• [Work required] A line below contains "have hbox : ∀ᶠ", and a later one contains "Complex.reAddGroupHom w| ≤". Repeat both, with every line between them, exactly.

• [Given data]
import Summits.MatrixMultiplication.OmegaCensus.STPPSmallPatternKernelSearchX2
import Summits.MatrixMultiplication.OmegaCensus.STPPSmallPatternKernelProduct

/-!
# ω-census, `(2,1,1)^6` is infeasible in `ℤ/5 × ℤ/5` — kernel search, part 3 of 7

HONEST FRAMING (pub-omega census; verbatim): lottery ticket; floor = certified bounds/negative ranges.
Census STRUCTURE bookkeeping of the STPP track (seat pub-omega-eng2 = ENG2, gen 33, on the kernel engine + reflection of seat
pub-omega-stpp-3 gen 23; STRUCTURE row B5, the threshold column `T1(H) = max {k : (2,1,1)^k ⊆ H}`, lower side of the
`k = 6` ORDER LAW `(2,1,1)⁶ ⊆ G ↔ 30 ≤ |G|`), not progress on `ω`: small patterns in small groups bound no exponent.

Chunks of the kernel mask search `STPP211Neg.search2 (prodGC 5 (zcode 5)) 6` (`decide +kernel`; ≈ 311 s of kernel time predicted);
assembled in `STPPSmallPatternNone211K6P5x5.lean`.  Chunk entries `(d, x1, x2)`: representative `d` of `A₀ = {0, d}`, FIRST-level exclusion mask `x1`, SECOND-level exclusion mask `x2` (`STPPSmallPatternKernelSearchX2.lean`).

References: H. Cohn, R. Kleinberg, B. Szegedy, C. Umans, FOCS 2005 (arXiv:math/0511460), Def. 5.1.  Record: pub-omega HOME
`pub-omega-eng2-g33/results/none6/` (ENG2's C mirror `k211c.c` of the kernel tree — validated against stpp-3's Python mirror
`k211v3.py` on the landed `k = 5` cells to the translation count — gives COMPLETE NONE on this cell with 10023213 mask
translations; per-`(d,c₁,c₂)` cost tables, planner `plan6.py`; farm calibration 249 µs per translation; not used by the proofs).
-/

set_option Elab.async false  -- several kernel pieces: elaborate sequentially (memory)

namespace Summit.MatrixMultiplication.OmegaCensus

namespace STPP211Neg

/-- Chunk list 4 of `ℤ/5 × ℤ/5`, `k = 6` (848263 mask translations in the mirror ≈ 211 s predicted). -/
def P5_5k6.ch4 : List (ℕ × ℕ × ℕ) :=
  [(1, 33554399, 33550336)]

/-- Kernel search over chunk list 4 of `ℤ/5 × ℤ/5`, `k = 6`. -/
theorem P5_5k6.s4 : search2 (prodGC 5 (zcode 5)) 6 P5_5k6.ch4 = true := by
  decide +kernel

/-- Chunk list 5 of `ℤ/5 × ℤ/5`, `k = 6` (402062 mask translations in the mirror ≈ 100 s predicted). -/
def P5_5k6.ch5 : List (ℕ × ℕ × ℕ) :=
  [(1, 33554399, 4095)]

/-- Kernel search over chunk list 5 of `ℤ/5 × ℤ/5`, `k = 6`. -/
theorem P5_5k6.s5 : search2 (prodGC 5 (zcode 5)) 6 P5_5k6.ch5 = true := by
  decide +kernel

/-- The chunk lists of this part, concatenated. -/
def P5_5k6.part3 : List (ℕ × ℕ × ℕ) :=
  P5_5k6.ch4 ++ P5_5k6.ch5

/-- The kernel search over this part's chunks (assembled). -/
theorem P5_5k6.ps3 : search2 (prodGC 5 (zcode 5)) 6 P5_5k6.part3 = true := by
  simp only [P5_5k6.part3, search2_append, P5_5k6.s4, P5_5k6.s5, Bool.and_self]

end STPP211Neg

end Summit.MatrixMultiplication.OmegaCensus
/-! ## §1 The d1 tail of every entry of `K^∞`, colour index free -/

/-- [folklore] **THE d1 ROW OF EVERY ENTRY OF `K^∞`, MODULO [B5, Prop. 1.2] ∧ [B5, (1.126)–(1.127)] BY NAME**: one rate `δ > 0` and one constant
`A₁ ≥ 0` with `|K^∞((b,κ),(b+w+e_ρ,l)) − K^∞((b,κ),(b+w,l))| ≤ A₁e^{−(δ∕n)‖w‖∞}∕‖w‖∞³` for every `n ≥ 1`, `b`, `w ≠ 0`, `κ`, `l`, `ρ` (an5's
`legs_pt_A` clause (A 1) for the reading `n²·Re 𝒢_T((x₀+v,l),(x₀,κ))` on every torus of the family, the entrywise limit `calG_re_tendsto_Kinf`,
and `Kinf_symm` — the proof of `FrozenLegTails.Kinf_rows_of_prop12` with the second colour index free). -/
theorem Kinf_d1_row_of_prop12 (h12 : B5.Prop12Printed (fam nOf hn1 MOf a ha)) (h126 : B5.Kernel126_127Printed (kfam nOf MOf)) :
    ∃ δ A₁ : ℝ, 0 < δ ∧ 0 ≤ A₁ ∧ ∀ (n : ℕ) [NeZero n] (b w : Pt) (κ l : Fin 4), w ≠ 0 → ∀ ρ : Fin 4,
      |Kinf n a (b, κ) (b + w + unitVec ρ, l) - Kinf n a (b, κ) (b + w, l)| ≤
        A₁ * Real.exp (-(δ / n) * DyadicShell.supNorm w) / (DyadicShell.supNorm w : ℝ) ^ 3 := by
  obtain ⟨δ, A, hδ, hA, h⟩ := legs_pt_A nOf hn1 MOf a ha h12 h126
  refine ⟨δ, A 1, hδ, hA 1, fun n _ b w κ l hw ρ => ?_⟩
  have hn : 1 ≤ n := Nat.one_le_iff_ne_zero.mpr (NeZero.ne n)
  have hbox : ∀ᶠ t : ℕ in atTop, InBox (fine n (cubic 4 (evenPeriod t))) w :=
    eventually_inBox nOf MOf (l := atTop) (fun t : ℕ => ((⟨n, hn⟩ : ℕ+), t)) (sides_tendsto ⟨n, hn⟩) w
  have key : ∀ t : ℕ, InBox (fine n (cubic 4 (evenPeriod t))) w →
      |rd n hn (cubic 4 (evenPeriod t)) a ha (castT _ b) l κ Complex.reAddGroupHom (w + unitVec ρ) -
          rd n hn (cubic 4 (evenPeriod t)) a ha (castT _ b) l κ Complex.reAddGroupHom w| ≤
        A 1 * Real.exp (-(δ / n) * DyadicShell.supNorm w) / (DyadicShell.supNorm w : ℝ) ^ 3 := fun t ht =>
    (h ((⟨n, hn⟩ : ℕ+), t) (castT _ b) l κ Complex.reAddGroupHom abs_re_le w hw ht).2.1 ρ
  have erd : ∀ (t : ℕ) (v : Pt), rd n hn (cubic 4 (evenPeriod t)) a ha (castT _ b) l κ Complex.reAddGroupHom v =
      ((n : ℕ) : ℝ) ^ 2 * (calG n hn (cubic 4 (evenPeriod t)) a ha (castT (fine n (cubic 4 (evenPeriod t))) (b + v), l)
        (castT (fine n (cubic 4 (evenPeriod t))) b, κ)).re := by
    intro t v
    simp only [rd, rdM, VectorLegVolumeAdapter.re_apply, castT_add]
  have lim1 : Tendsto (fun t => rd n hn (cubic 4 (evenPeriod t)) a ha (castT _ b) l κ Complex.reAddGroupHom (w + unitVec ρ) -
      rd n hn (cubic 4 (evenPeriod t)) a ha (castT _ b) l κ Complex.reAddGroupHom w) atTop
      (𝓝 (Kinf n a (b + w + unitVec ρ, l) (b, κ) - Kinf n a (b + w, l) (b, κ))) := by
    simp only [erd]
    rw [show Kinf n a (b + w + unitVec ρ, l) (b, κ) = Kinf n a (b + (w + unitVec ρ), l) (b, κ) by rw [add_assoc]]
    exact (calG_re_tendsto_Kinf n hn a ha (by norm_num) (b + (w + unitVec ρ)) b l κ).sub
      (calG_re_tendsto_Kinf n hn a ha (by norm_num) (b + w) b l κ)
  have hsymm : ∀ x : Pt, Kinf n a (x, l) (b, κ) = Kinf n a (b, κ) (x, l) := fun x =>
    Kinf_symm n hn a ha (by norm_num) (x, l) (b, κ)
  rw [← hsymm (b + w + unitVec ρ), ← hsymm (b + w)]
  exact le_of_tendsto lim1.abs (hbox.mono fun t ht => key t ht)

• [Result for this task]
  have hbox : ∀ᶠ t : ℕ in atTop, InBox (fine n (cubic 4 (evenPeriod t))) w :=
    eventually_inBox nOf MOf (l := atTop) (fun t : ℕ => ((⟨n, hn⟩ : ℕ+), t)) (sides_tendsto ⟨n, hn⟩) w
  have key : ∀ t : ℕ, InBox (fine n (cubic 4 (evenPeriod t))) w →
      |rd n hn (cubic 4 (evenPeriod t)) a ha (castT _ b) l κ Complex.reAddGroupHom (w + unitVec ρ) -
          rd n hn (cubic 4 (evenPeriod t)) a ha (castT _ b) l κ Complex.reAddGroupHom w| ≤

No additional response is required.